*** Task data ***

import Summits.QuantumFields.YangMills.Theorems.UnitScaleTiltProp7NestedMeanTowerClosenessT3
import Summits.QuantumFields.YangMills.Theorems.UnitScaleTiltProp7NestedMeanBridge
import HarnessLib

/-!
# Route `UnitScaleTilt`, crux K1 child «MinimiserStabilityRegPr» (stmt-QuantumFields-19200), skeleton v10, stub `stub_existenceMinimalOrbit` (EX), route (α) —
# **R2a′-TOWER (ROW-T), THE GENERAL-`l` ROW: THE NESTED COVARIANT MEAN IS THE CORNER-AXIAL REFERENCE MEAN UP TO `4500L²ε₀` × THE BLOCK MASS.**
# ★px20 g2's guarded induction ✓`Prop7NestedMeanPoincare.norm_ns_sub_refMean_le_of_lt` (✓p663081 §2) with its displayed rows `hT hstep hC hC0 hclose` inhabited at the
# d = 3 carrier by ✓p664831 (`…NestedMeanTowerClosenessT3`: corner-axial references, `η_j = 4500L²ε₀·Lʲη`, `2Σ_{j<K−n}η_j ≤ 4500L²ε₀`) and the bridge ✓p663081 §1
# `hstep_of_hsucc`: for EVERY gauge parameter `l` and its averaging sequence `ns` (the `h0`∕`hsucc` of ✓`QTwS_gaugeDir_of_avgSeq` VERBATIM), every level `k′ ≤ K − n`:
# **`‖ns_{k′}(y) − (L³)^{−k′}·Σ_{x∈B^{k′}(y)} Ad_{C_{k′,y,x}} l(x)‖ ≤ 4500L²ε₀·(L³)^{−k′}·Σ_{x∈B^{k′}(y)}‖l(x)‖`** on `PlaqSmall (regThreshold F n K ε₀) U₀`, `10⁷L³ε₀ ≤ 1`
# — the (d2) half of R2q″'s `happrox` (★w5-20520 g7 20:38:45Z (a)); the `ns_{K−n} = 0` case ∘ ✓p656969 is ✓`…TowerClosenessPlug.normSq_toL2S_le_two_mul_of_nsTop_eq_zero`.

Cell `ym3-torus`, width seat `ym3-torus-px11` (gen 2).  THEOREMS ONLY (0 `def`, 0 `sorry`).  `--supports stmt-QuantumFields-19200 --as helper`, count-neutral.
YM₃ on T³ is a ladder rung (R3), not the Clay problem; nothing here claims the stub, the crux, d = 4 or the gap.

WHAT IS PROVED (sorry-free, no definition; ns `…Theorems.Prop7NestedMeanTowerCloseness`): ★★`norm_ns_sub_refMean_le_of_plaqSmall` (all levels `k′ ≤ K − n`),
★★`norm_nsTop_sub_refMean_le_of_regPr` (top level, `RegPr` binder).  HONEST SCOPE: a composition of ✓p663081 §1∕§2 with ✓p664831; nothing of print asserted beyond their citations.

References: T. Bałaban, CMP **99** (1985) 389–434 [Balaban1985BackgroundPropagators] ((3.19) p.393); CMP **98** (1985) 17–51 [Balaban1985Averaging] ((97) p.32, pp.24–25);
CMP **102** (1985) 277–309 [Balaban1985Variational] ((2) p.278).
-/

set_option autoImplicit false

noncomputable section

open scoped BigOperators Matrix.Norms.L2Operator

namespace Summit.QuantumFields.YangMills.Theorems.Prop7NestedMeanTowerCloseness

open Literature.MathematicalPhysics.QuantumFieldTheory.Balaban1983to89
open Finset T4Continuum BlockAveraging
open B5Eq118OneStroke (iterBlockOf iterBlock)
open B15DeterminingSets (embIter)
open B7Prop1Explicit (U1 treeWord disp)
open B7Eq78Linearization (conjR)
open B10Eq27TorusAxialLog (holT axialT transl unitsField toUField)
open B7TransferAnalyticMean (meanCLM)
open T3ContinuumYM3Torus
open T3RegularMinimiser (regThreshold)
open T3PrintedRegularMinimiser (RegPr)
open T3SectALandauChart (eta eta_pos bgUnits)
open Summit.QuantumFields.YangMills.Theorems.Prop8Chart (emlIterU)
open Summit.QuantumFields.YangMills.Theorems.Prop7SymAvgTwSym (holT_mem_U1)
open Summit.QuantumFields.YangMills.Theorems.Prop7NestedMeanPoincare (hstep_of_hsucc norm_ns_sub_refMean_le_of_lt)

section RefMean

variable (F : T3Family) {n K : ℕ}

/-- ★★ **EVERY LEVEL `k′ ≤ K − n`, EVERY `l`**: on the plaquette window (`PlaqSmall (regThreshold F n K ε₀) U₀`, `10⁷L³ε₀ ≤ 1`), for the averaging sequence `ns` of `l` against the
background tower (`h0`∕`hsucc` of ✓`QTwS_gaugeDir_of_avgSeq`), `‖ns_{k′}(y) − (L^d)^{−k′}•Σ_{x∈B^{k′}(y)} Ad_{C_{k′,y,x}} l(x)‖ ≤ 4500L²ε₀·((L^d)^{−k′}·Σ_{x∈B^{k′}(y)}‖l(x)‖)` at the
corner-axial references `C_{k′,y,x} = (w_x(embIter k′ y))⁻¹·w_x(x)`, `w_x = axialT U₀♭ (corner (B^{K−n} x))` — ✓`norm_ns_sub_refMean_le_of_lt` ∘ ✓`hstep_of_hsucc` ∘ ✓p664831's rows,
partial sums `2Σ_{j<k′}η_j ≤ 2Σ_{j<K−n}η_j ≤ 4500L²ε₀`. [cite: Balaban1985BackgroundPropagators, (3.19) p.393; Balaban1985Averaging, (97) p.32, pp.24-25; Balaban1985Variational, (2) p.278] -/
theorem norm_ns_sub_refMean_le_of_plaqSmall {ε₀ : ℝ} (hε₀ : 0 < ε₀) (hε7 : 10 ^ 7 * (F.L : ℝ) ^ 3 * ε₀ ≤ 1)
    (U₀ : GaugeField (F.P K) 0 (Matrix.specialUnitaryGroup (Fin 2) ℂ)) (hU : PlaqSmall (regThreshold F n K ε₀) U₀)
    (ns : (j : ℕ) → Site (F.P K) j → Matrix (Fin 2) (Fin 2) ℂ) (l : Site (F.P K) 0 → Matrix (Fin 2) (Fin 2) ℂ) (h0 : ns 0 = l)
    (hsucc : ∀ (j : ℕ) (y : Site (F.P K) (j + 1)), ns (j + 1) y = ns j (emb y) - meanCLM (Idx (F.P K)) (Matrix (Fin 2) (Fin 2) ℂ) fun i : Idx (F.P K) =>
        ns j (emb y) - ((holT (emlIterU j (bgUnits F K U₀)) (emb y) (stairWord i.2.1 (off i.1)) : (Matrix (Fin 2) (Fin 2) ℂ)ˣ) : Matrix (Fin 2) (Fin 2) ℂ) *
          ns j (transl (emb y) (disp (stairWord i.2.1 (off i.1)))) * (((holT (emlIterU j (bgUnits F K U₀)) (emb y) (stairWord i.2.1 (off i.1)))⁻¹ : (Matrix (Fin 2) (Fin 2) ℂ)ˣ) : Matrix (Fin 2) (Fin 2) ℂ)) :
    ∀ k', k' ≤ K - n → ∀ y : Site (F.P K) k',
      ‖ns k' y - (((((F.P K).L : ℝ) ^ (F.P K).d) ^ k')⁻¹) • ∑ x ∈ iterBlock k' y,
          conjR ((axialT (bgUnits F K U₀) (Site.fibreSite 0 (K - n) (iterBlockOf (K - n) x) fun _ => (⟨0, pow_pos (F.P K).L_pos (K - n)⟩ : Fin ((F.P K).L ^ (K - n))))
                (embIter k' y))⁻¹ *
            axialT (bgUnits F K U₀) (Site.fibreSite 0 (K - n) (iterBlockOf (K - n) x) fun _ => (⟨0, pow_pos (F.P K).L_pos (K - n)⟩ : Fin ((F.P K).L ^ (K - n)))) x) (l x)‖
        ≤ (4500 * (F.L : ℝ) ^ 2 * ε₀) * ((((((F.P K).L : ℝ) ^ (F.P K).d) ^ k')⁻¹) * ∑ x ∈ iterBlock k' y, ‖l x‖) := by
  intro k' hk' y
  have hk₀ : K - n ≤ (F.P K).m + (F.P K).K := by show K - n ≤ F.m + K; omega
  have hη0 : ∀ j, 0 ≤ 4500 * (F.L : ℝ) ^ 2 * ε₀ * ((F.L : ℝ) ^ j * eta F n K) := fun j => by
    have := hε₀.le; have := (eta_pos F n K).le; positivity
  have H := norm_ns_sub_refMean_le_of_lt hk₀
    (fun j (y : Site (F.P K) (j + 1)) (i : Idx (F.P K)) => holT (emlIterU j (bgUnits F K U₀)) (emb y) (stairWord i.2.1 (off i.1)))
    (fun j hj y i => holT_mem_U1 (fun b => emlIterU_bgUnits_mem_U1_of_plaqSmall F hε₀ hε7 U₀ hU hj.le b) _ _)
    ns l (fun x => by rw [h0])
    (fun j _ y => hstep_of_hsucc (fun j (y : Site (F.P K) (j + 1)) (i : Idx (F.P K)) => holT (emlIterU j (bgUnits F K U₀)) (emb y) (stairWord i.2.1 (off i.1))) ns hsucc j y)
    (fun j z x => (axialT (bgUnits F K U₀) (Site.fibreSite 0 (K - n) (iterBlockOf (K - n) x) fun _ => (⟨0, pow_pos (F.P K).L_pos (K - n)⟩ : Fin ((F.P K).L ^ (K - n))))
        (embIter j z))⁻¹ *
      axialT (bgUnits F K U₀) (Site.fibreSite 0 (K - n) (iterBlockOf (K - n) x) fun _ => (⟨0, pow_pos (F.P K).L_pos (K - n)⟩ : Fin ((F.P K).L ^ (K - n)))) x)
    (fun j _ z x => ref_T3_mem_U1 F U₀ j z x) (fun x => ref_T3_zero_self F U₀ x)
    (fun j => 4500 * (F.L : ℝ) ^ 2 * ε₀ * ((F.L : ℝ) ^ j * eta F n K))
    (hclose_T3 F hε₀ hε7 U₀ hU) k' hk' y
  refine H.trans (mul_le_mul_of_nonneg_right ?_ (mul_nonneg (by positivity) (sum_nonneg fun x _ => norm_nonneg _)))
  calc 2 * ∑ j ∈ range k', 4500 * (F.L : ℝ) ^ 2 * ε₀ * ((F.L : ℝ) ^ j * eta F n K)
      ≤ 2 * ∑ j ∈ range (K - n), 4500 * (F.L : ℝ) ^ 2 * ε₀ * ((F.L : ℝ) ^ j * eta F n K) :=
        mul_le_mul_of_nonneg_left (sum_le_sum_of_subset_of_nonneg (range_mono hk') fun j _ _ => hη0 j) (by norm_num)
    _ ≤ 4500 * (F.L : ℝ) ^ 2 * ε₀ := two_mul_sum_eta_le_T3 F hε₀.le

/-- ★★ **THE TOP LEVEL ON `𝔘_k(ε₀)`** (★w5-20520 g7's (d2) letter): `RegPr F n K ε₀ U₀`, `10⁷L³ε₀ ≤ 1`, `ns` the averaging sequence of `l` ⟹
`‖ns_{K−n}(y) − (L^d)^{−(K−n)}•Σ_{x∈B^{K−n}(y)} Ad_{C_{K−n,y,x}} l(x)‖ ≤ 4500L²ε₀·((L^d)^{−(K−n)}·Σ_{x∈B^{K−n}(y)}‖l(x)‖)`.
[cite: Balaban1985BackgroundPropagators, (3.19) p.393; Balaban1985Averaging, (97) p.32; Balaban1985Variational, (2) p.278] -/
theorem norm_nsTop_sub_refMean_le_of_regPr {ε₀ : ℝ} (hε₀ : 0 < ε₀) (hε7 : 10 ^ 7 * (F.L : ℝ) ^ 3 * ε₀ ≤ 1)
    (U₀ : GaugeField (F.P K) 0 (Matrix.specialUnitaryGroup (Fin 2) ℂ)) (hreg : RegPr F n K ε₀ U₀)
    (ns : (j : ℕ) → Site (F.P K) j → Matrix (Fin 2) (Fin 2) ℂ) (l : Site (F.P K) 0 → Matrix (Fin 2) (Fin 2) ℂ) (h0 : ns 0 = l)
    (hsucc : ∀ (j : ℕ) (y : Site (F.P K) (j + 1)), ns (j + 1) y = ns j (emb y) - meanCLM (Idx (F.P K)) (Matrix (Fin 2) (Fin 2) ℂ) fun i : Idx (F.P K) =>
        ns j (emb y) - ((holT (emlIterU j (bgUnits F K U₀)) (emb y) (stairWord i.2.1 (off i.1)) : (Matrix (Fin 2) (Fin 2) ℂ)ˣ) : Matrix (Fin 2) (Fin 2) ℂ) *
          ns j (transl (emb y) (disp (stairWord i.2.1 (off i.1)))) * (((holT (emlIterU j (bgUnits F K U₀)) (emb y) (stairWord i.2.1 (off i.1)))⁻¹ : (Matrix (Fin 2) (Fin 2) ℂ)ˣ) : Matrix (Fin 2) (Fin 2) ℂ))
    (y : Site (F.P K) (K - n)) :
    ‖ns (K - n) y - (((((F.P K).L : ℝ) ^ (F.P K).d) ^ (K - n))⁻¹) • ∑ x ∈ iterBlock (K - n) y,
        conjR ((axialT (bgUnits F K U₀) (Site.fibreSite 0 (K - n) (iterBlockOf (K - n) x) fun _ => (⟨0, pow_pos (F.P K).L_pos (K - n)⟩ : Fin ((F.P K).L ^ (K - n))))
              (embIter (K - n) y))⁻¹ *
          axialT (bgUnits F K U₀) (Site.fibreSite 0 (K - n) (iterBlockOf (K - n) x) fun _ => (⟨0, pow_pos (F.P K).L_pos (K - n)⟩ : Fin ((F.P K).L ^ (K - n)))) x) (l x)‖
      ≤ (4500 * (F.L : ℝ) ^ 2 * ε₀) * ((((((F.P K).L : ℝ) ^ (F.P K).d) ^ (K - n))⁻¹) * ∑ x ∈ iterBlock (K - n) y, ‖l x‖) :=
  norm_ns_sub_refMean_le_of_plaqSmall F hε₀ hε7 U₀ hreg.plaqSmall ns l h0 hsucc (K - n) le_rfl y

end RefMean

end Summit.QuantumFields.YangMills.Theorems.Prop7NestedMeanTowerCloseness

end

*** End of Task data ***

* _Problem details_: In the answer, give the lines from the first line of the data through the line with "THEOREMS ONLY (0", exactly as they appear and with no additions.

* _Reply_:
import Summits.QuantumFields.YangMills.Theorems.UnitScaleTiltProp7NestedMeanTowerClosenessT3
import Summits.QuantumFields.YangMills.Theorems.UnitScaleTiltProp7NestedMeanBridge
import HarnessLib

/-!
# Route `UnitScaleTilt`, crux K1 child «MinimiserStabilityRegPr» (stmt-QuantumFields-19200), skeleton v10, stub `stub_existenceMinimalOrbit` (EX), route (α) —
# **R2a′-TOWER (ROW-T), THE GENERAL-`l` ROW: THE NESTED COVARIANT MEAN IS THE CORNER-AXIAL REFERENCE MEAN UP TO `4500L²ε₀` × THE BLOCK MASS.**
# ★px20 g2's guarded induction ✓`Prop7NestedMeanPoincare.norm_ns_sub_refMean_le_of_lt` (✓p663081 §2) with its displayed rows `hT hstep hC hC0 hclose` inhabited at the
# d = 3 carrier by ✓p664831 (`…NestedMeanTowerClosenessT3`: corner-axial references, `η_j = 4500L²ε₀·Lʲη`, `2Σ_{j<K−n}η_j ≤ 4500L²ε₀`) and the bridge ✓p663081 §1
# `hstep_of_hsucc`: for EVERY gauge parameter `l` and its averaging sequence `ns` (the `h0`∕`hsucc` of ✓`QTwS_gaugeDir_of_avgSeq` VERBATIM), every level `k′ ≤ K − n`:
# **`‖ns_{k′}(y) − (L³)^{−k′}·Σ_{x∈B^{k′}(y)} Ad_{C_{k′,y,x}} l(x)‖ ≤ 4500L²ε₀·(L³)^{−k′}·Σ_{x∈B^{k′}(y)}‖l(x)‖`** on `PlaqSmall (regThreshold F n K ε₀) U₀`, `10⁷L³ε₀ ≤ 1`
# — the (d2) half of R2q″'s `happrox` (★w5-20520 g7 20:38:45Z (a)); the `ns_{K−n} = 0` case ∘ ✓p656969 is ✓`…TowerClosenessPlug.normSq_toL2S_le_two_mul_of_nsTop_eq_zero`.

Cell `ym3-torus`, width seat `ym3-torus-px11` (gen 2).  THEOREMS ONLY (0 `def`, 0 `sorry`).  `--supports stmt-QuantumFields-19200 --as helper`, count-neutral.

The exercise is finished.